Researchers usually pass light through special kinds of crystals to produce entangled photons. When one color of light enters these crystals, the electrons in the crystal can vibrate in ways that produce other colors of light. This new, differently colored light can also have interesting quantum properties, such as entanglement.

In Putnam’s lab, instead of using a crystal to generate entangled photons, they’ll use a beam of electrons. As Putnam explains, “What's really new about our project is instead of using vibrating electrons in a crystal to produce entangled photons, we'll be using a beam of electrons traveling in a small vacuum region. This beam of electrons should actually give us much more control over the radiation process”.

The entangled photons generated in this project are very exciting for future applications in advanced communications and computing technologies. However, Putnam and his lab are most interested in using them for sensing. As Putnam explains, “If these single-electron VEDs can really produce the entanglement we’re hoping for, it will enable the development of special, ‘heralded’ single-photon and single-electron sources which could improve electron-beam lithography and microscopy.” 

In addition to the NSF award, Putnam’s lab also recently received a Department of Energy award, together with collaborators at MIT, to study how electron beams collectively behave at ultrafast timescales when interacting with a photonic structure. Putnam explains the ultimate goal of this research project – creating light.  

“In vacuum electronic devices, like the ones in our NSF project, electrons pass over structured surfaces and generate electromagnetic waves. The process through which these electrons actually generate these waves is a very interesting one, and we’re trying to probe it at extremely short timescales such that we can better understand it and use it to produce new colors of light.”

Specifically, Putnam’s lab and their collaborators will study how electrons collectively interact and order themselves as they traverse surfaces with nanoscale corrugation. They aim to study this process at timescales of around one femtosecond. One femtosecond is equal to 10^-15 seconds, that is, 0.000000000000001 seconds! They aim to achieve this extreme time resolution using ultrafast lasers to modulate and streak electron beams in a modified electron microscope.  

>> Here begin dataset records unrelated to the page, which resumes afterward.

/-
Origin: expansion seat `planner-pub-hodgecm-pv02-g5-0`, handover #4 2026-08-18T08:56:03Z (`HOME/pub-hodgecm-pv02-g5/lean/Pv02g5/ArchAWeilSchrodingerWitness.lean`, md5 3f5c1d9a, 183 lines);
landed by the gen-7 packager in gate run 27 as `HodgeCM/PerL34/ArchAWeilSchrodingerWitness.lean` (import ^import Pv[0-9]+g[0-9]+\.→import HodgeCM.PerL34. ×2).
-/
/-
Copyright: HodgeCM PerL cell, unit pub-hodgecm-pv02-g5 (DAG-NODE PROVER #02 gen 5).  Additive leaf.
Lands as `HodgeCM/PerL34/ArchAWeilSchrodingerWitness.lean` (after `ArchAWeilFinite`, HANDOVER #2, and
`ArchAWeilSchrodinger`, HANDOVER #3).
-/
import Summits.HodgeConjecture.HodgeCM.PerL34.ArchAWeilSchrodinger
import Summits.HodgeConjecture.HodgeCM.PerL34.ArchAWeilFinite

/-!
# N27 is NON-VACUOUS over the Schrödinger–lattice model: an explicit nonzero theta lift

`ArchAWeilSchrodinger.N27_schrodinger` proves PerL v5 Lemma 4.1(a) (LEMMAS N27,
`ArchA.LineArchData.N27_statement`) with NO hypothesis over pv14-g4's constructed Weil theta model
`SchwartzWeil.schrodingerModel E L m Γ hΓ`.  The statement has the shape
`∀ χ, ((∃ φ, lift χ φ ≠ 0) → HasArchJ χ → LocMatches χ) ∧ (LocMatches χ → HasArchJ χ)`, so a referee
will ask whether its premises are ever inhabited (vacuity audit A1–A6).  This file answers in the kernel:

* `powChar m Γ hΓ : ContinuousMonoidHom (Circle ⧸ Γ) Circle` — the character `uΓ ↦ u^{-m}` of
  `[U(W)] = U(1) ⧸ Γ` (well defined because `Γ ⊆ μ_m`);
* `lift_powChar_θ` — the theta lift of the kernel `θ_Φ` against `powChar` is COMPUTED:
  `θ(θ_Φ, u^{-m}) = ∫_{[U(W)]} u^{-m} θ_Φ(·, u⁻¹) du = θ_Φ(·, 1)` (the integrand is constant because every
  kernel has weight `m`, `ArchAWeilSchrodinger.θ_omg_schrodinger`, and `[U(W)]` has Haar mass one);
* `exists_lift_ne_zero` — `∃ χ φ, lift χ φ ≠ 0` (from pv14-g4's `schrodingerModel_θ_ne_zero`: some
  `θ_Φ(0, 1) ≠ 0`), i.e. the premise of the (⇒) clause of N27 is inhabited;
* `locMatches_powChar` — when the prescribed weights are `kJ b = m`, `powChar` has matching local
  components (`LocMatches`), hence (`N27_schrodinger`, (⇐) clause) an archimedean `J`-type lift
  (`hasArchJ_powChar`), and ALL premises of BOTH clauses of N27 are inhabited at `χ = powChar`
  (`N27_premises_inhabited`).

Second witness (§2): the hypotheses of file #2's net form `N27_ofWeilModel_finite` — `OrbitFinite` (the
DEFINITIONAL `K`-finiteness read on kernels) and continuity of the real-place circles — HOLD in the model
(`orbitFinite_schrodinger`: every orbit span is the line `ℂ θ_Φ`), so file #2's route to N27 is inhabited too
(`N27_schrodinger_finite`, the same statement as `N27_schrodinger` obtained through `CircleWeights`).

PUBLISHED inputs cited as hypotheses: none.  No placeholders; axioms ⊆ {propext, Classical.choice, Quot.sound}.
-/

noncomputable section

open HodgeCM.PerL34 HodgeCM.PerL34.ArchA Module MeasureTheory

attribute [-instance] Quotient.instMeasurableSpace

namespace HodgeCM
namespace PerL34
namespace ArchAWeil

section Witness

variable (E : Type) [NormedAddCommGroup E] [NormedSpace ℝ E] [FiniteDimensional ℝ E]
  (L : Submodule ℤ E) [DiscreteTopology L] (m : ℤ) (Γ : Subgroup Circle) (hΓ : ∀ u ∈ Γ, u ^ m = 1)

/-- The algebraic character `u ↦ u^{-m}` of `U(1)`. -/
def zpowNegHom : Circle →* Circle where
  toFun u := u ^ (-m)
  map_one' := one_zpow _
  map_mul' a b := mul_zpow a b _

/-- (Ported verbatim from the HodgeCMPerL package; no docstring in the source.) -/
@[simp] theorem zpowNegHom_apply (u : Circle) : zpowNegHom m u = u ^ (-m) := rfl

include hΓ in
/-- (Ported verbatim from the HodgeCMPerL package; no docstring in the source.) -/
theorem le_ker_zpowNegHom : Γ ≤ (zpowNegHom m).ker := by
  intro γ hγ
  rw [MonoidHom.mem_ker, zpowNegHom_apply, zpow_neg, hΓ γ hγ, inv_one]

/-- **The character `uΓ ↦ u^{-m}` of `[U(W)] = U(1) ⧸ Γ`** (well defined as `Γ ⊆ μ_m`), as a continuous
character, i.e. an element of `(schrodingerLineData …).X`. -/
def powChar : ContinuousMonoidHom (Circle ⧸ Γ) Circle where
  toMonoidHom := QuotientGroup.lift Γ (zpowNegHom m) (le_ker_zpowNegHom m Γ hΓ)
  continuous_toFun := by
    change Continuous (QuotientGroup.lift Γ (zpowNegHom m) (le_ker_zpowNegHom m Γ hΓ))
    rw [(QuotientGroup.isQuotientMap_mk Γ).continuous_iff]
    change Continuous fun u : Circle => QuotientGroup.lift Γ (zpowNegHom m) (le_ker_zpowNegHom m Γ hΓ) u
    simp only [QuotientGroup.lift_mk, zpowNegHom_apply]
    exact continuous_zpow (-m)

/-- (Ported verbatim from the HodgeCMPerL package; no docstring in the source.) -/
@[simp] theorem powChar_mk (u : Circle) :
    powChar m Γ hΓ (QuotientGroup.mk u : Circle ⧸ Γ) = u ^ (-m) := rfl

variable [IsZLattice ℝ L] {RealPl : Type} (ι₁ : RealPl) (kJ : RealPl → ℤ)

/-- The kernel `θ_Φ` as an element of the N27 space `𝒮 = kerSpan`. -/
abbrev thetaVec (Φ : (SchwartzWeil.schrodingerModel E L m Γ hΓ).SK) :
    (schrodingerLineData E L m Γ hΓ ι₁ kJ).S :=
  ⟨(SchwartzWeil.schrodingerModel E L m Γ hΓ).θ Φ,
    θ_mem_kerSpan (SchwartzWeil.schrodingerModel E L m Γ hΓ) Φ⟩

omit [IsZLattice ℝ L] in
/-- Every kernel has weight `m`, pointwise: `θ_Φ(ξ, u⁻¹Γ) = u^m θ_Φ(ξ, 1)`. -/
theorem θ_apply_inv (u : Circle) (Φ : (SchwartzWeil.schrodingerModel E L m Γ hΓ).SK)
    (ξ : Multiplicative E ⧸ SchwartzWeil.latticeSubgroup E L) :
    (SchwartzWeil.schrodingerModel E L m Γ hΓ).θ Φ (ξ, (QuotientGroup.mk u⁻¹ : Circle ⧸ Γ)) =
      ((u : ℂ) ^ m) * (SchwartzWeil.schrodingerModel E L m Γ hΓ).θ Φ (ξ, 1) := by
  have h := congrArg (fun F : C(_ × (Circle ⧸ Γ), ℂ) => F (ξ, 1))
    ((transl_θ (SchwartzWeil.schrodingerModel E L m Γ hΓ) u Φ).trans
      (θ_omg_schrodinger E L m Γ hΓ u Φ))
  simp only [transl_apply, ContinuousMap.smul_apply, smul_eq_mul] at h
  rw [← h, ← QuotientGroup.mk_one, MulAction.Quotient.smul_mk, smul_eq_mul, mul_one]

/-- **The theta lift of a kernel against `u^{-m}` is computed:** `θ(θ_Φ, u^{-m}) = θ_Φ(·, 1)`. -/
theorem lift_powChar_θ (Φ : (SchwartzWeil.schrodingerModel E L m Γ hΓ).SK) :
    (schrodingerLineData E L m Γ hΓ ι₁ kJ).lift (powChar m Γ hΓ) (thetaVec E L m Γ hΓ ι₁ kJ Φ) =
      slice ((SchwartzWeil.schrodingerModel E L m Γ hΓ).θ Φ) 1 := by
  rw [lineData_lift]
  have hconst : (fun q : Circle ⧸ Γ => ((powChar m Γ hΓ q : Circle) : ℂ) •
      slice ((SchwartzWeil.schrodingerModel E L m Γ hΓ).θ Φ) q⁻¹) =
      fun _ => slice ((SchwartzWeil.schrodingerModel E L m Γ hΓ).θ Φ) 1 := by
    funext q
    induction q using QuotientGroup.induction_on with
    | H u =>
      ext ξ
      rw [ContinuousMap.smul_apply, slice_apply, slice_apply, smul_eq_mul, powChar_mk,
        ← QuotientGroup.mk_inv, θ_apply_inv, ← mul_assoc, Circle.coe_zpow, zpow_neg,
        inv_mul_cancel₀ (zpow_ne_zero m (Circle.coe_ne_zero u)), one_mul]
  rw [hconst, integral_const, probReal_univ, one_smul]

/-- **N27's (⇒) premise is inhabited:** some theta lift is nonzero. -/
theorem exists_lift_ne_zero :
    ∃ (χ : (schrodingerLineData E L m Γ hΓ ι₁ kJ).X) (φ : (schrodingerLineData E L m Γ hΓ ι₁ kJ).S),
      (schrodingerLineData E L m Γ hΓ ι₁ kJ).lift χ φ ≠ 0 := by
  obtain ⟨Φ, hΦ⟩ := SchwartzWeil.schrodingerModel_θ_ne_zero E L m Γ hΓ
  refine ⟨powChar m Γ hΓ, thetaVec E L m Γ hΓ ι₁ kJ Φ, fun h => hΦ ?_⟩
  rw [lift_powChar_θ] at h
  have h1 := congrArg (fun F : C(_, ℂ) => F (QuotientGroup.mk (1 : Multiplicative E))) h
  simpa only [slice_apply, ContinuousMap.zero_apply, QuotientGroup.mk_one] using h1

/-- With prescribed weights `kJ b = m` at every real place, `u ↦ u^{-m}` has MATCHING local components. -/
theorem locMatches_powChar (hk : ∀ b, kJ b = m) :
    (schrodingerLineData E L m Γ hΓ ι₁ kJ).LocMatches (powChar m Γ hΓ) := by
  intro b u
  rw [lineData_loc, lineData_e, MonoidHom.id_apply, powChar_mk, hk b, Circle.coe_zpow]

/-- … hence (N27, (⇐) clause) an archimedean `J`-type theta lift. -/
theorem hasArchJ_powChar (hk : ∀ b, kJ b = m) :
    (schrodingerLineData E L m Γ hΓ ι₁ kJ).HasArchJ (powChar m Γ hΓ) :=
  (N27_schrodinger E L m Γ hΓ ι₁ kJ (powChar m Γ hΓ)).2 (locMatches_powChar E L m Γ hΓ ι₁ kJ hk)

/-- **All premises of both clauses of N27 are inhabited at `χ = u^{-m}`** (weights `kJ ≡ m`): the
statement `N27_schrodinger` is not vacuously true. -/
theorem N27_premises_inhabited (hk : ∀ b, kJ b = m) :
    (∃ φ, (schrodingerLineData E L m Γ hΓ ι₁ kJ).lift (powChar m Γ hΓ) φ ≠ 0) ∧
      (schrodingerLineData E L m Γ hΓ ι₁ kJ).HasArchJ (powChar m Γ hΓ) ∧
      (schrodingerLineData E L m Γ hΓ ι₁ kJ).LocMatches (powChar m Γ hΓ) := by
  obtain ⟨Φ, hΦ⟩ := SchwartzWeil.schrodingerModel_θ_ne_zero E L m Γ hΓ
  refine ⟨⟨thetaVec E L m Γ hΓ ι₁ kJ Φ, fun h => hΦ ?_⟩, hasArchJ_powChar E L m Γ hΓ ι₁ kJ hk,
    locMatches_powChar E L m Γ hΓ ι₁ kJ hk⟩
  rw [lift_powChar_θ] at h
  have h1 := congrArg (fun F : C(_, ℂ) => F (QuotientGroup.mk (1 : Multiplicative E))) h
  simpa only [slice_apply, ContinuousMap.zero_apply, QuotientGroup.mk_one] using h1

/-! ## 2. File #2's hypotheses hold in the model: `OrbitFinite` and continuity -/

omit [IsZLattice ℝ L] in
/-- Every orbit span `span{θ_{ω(u)Φ} : u ∈ U(1)}` of the model is contained in the line `ℂ θ_Φ`. -/
theorem orbitSpan_schrodinger_le (b : RealPl) (Φ : (SchwartzWeil.schrodingerModel E L m Γ hΓ).SK) :
    orbitSpan (SchwartzWeil.schrodingerModel E L m Γ hΓ) (fun _ : RealPl => MonoidHom.id Circle) b Φ ≤
      ℂ ∙ (SchwartzWeil.schrodingerModel E L m Γ hΓ).θ Φ := by
  refine Submodule.span_le.mpr ?_
  rintro _ ⟨u, rfl⟩
  dsimp only
  rw [MonoidHom.id_apply, θ_omg_schrodinger]
  exact Submodule.smul_mem _ _ (Submodule.mem_span_singleton_self _)

omit [IsZLattice ℝ L] in
/-- **`OrbitFinite` holds in the model** (file #2's DEFINITIONAL hypothesis is inhabited). -/
theorem orbitFinite_schrodinger :
    OrbitFinite (SchwartzWeil.schrodingerModel E L m Γ hΓ) (fun _ : RealPl => MonoidHom.id Circle) :=
  fun b Φ => Submodule.finiteDimensional_of_le (orbitSpan_schrodinger_le E L m Γ hΓ b Φ)

/-- N27 over the model through file #2's net form (`OrbitFinite` + continuity ⇒ `WeightDecomposition` via
`CircleWeights.iSup_weightSpace_eq_top`): the hypotheses of `N27_ofWeilModel_finite` are all discharged. -/
theorem N27_schrodinger_finite : (schrodingerLineData E L m Γ hΓ ι₁ kJ).N27_statement :=
  have hι : ∀ _b : RealPl, Continuous (MonoidHom.id Circle) := fun _ => continuous_id
  N27_ofWeilModel_finite (SchwartzWeil.schrodingerModel E L m Γ hΓ) (fun _ : RealPl => MonoidHom.id Circle) ι₁
    kJ hι (orbitFinite_schrodinger E L m Γ hΓ)

end Witness

end ArchAWeil
end PerL34
end HodgeCM

end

As Putnam explains, research into understanding these electron-beam-driven light sources could have many research and industrial applications: “Overall, using electrons in free-space beams (as opposed to in materials) to produce light affords us far greater flexibility in our light sources. Beyond producing entangled photons, these sources could be useful for producing difficult-to-generate wavelengths of light and ultra-high optical powers.”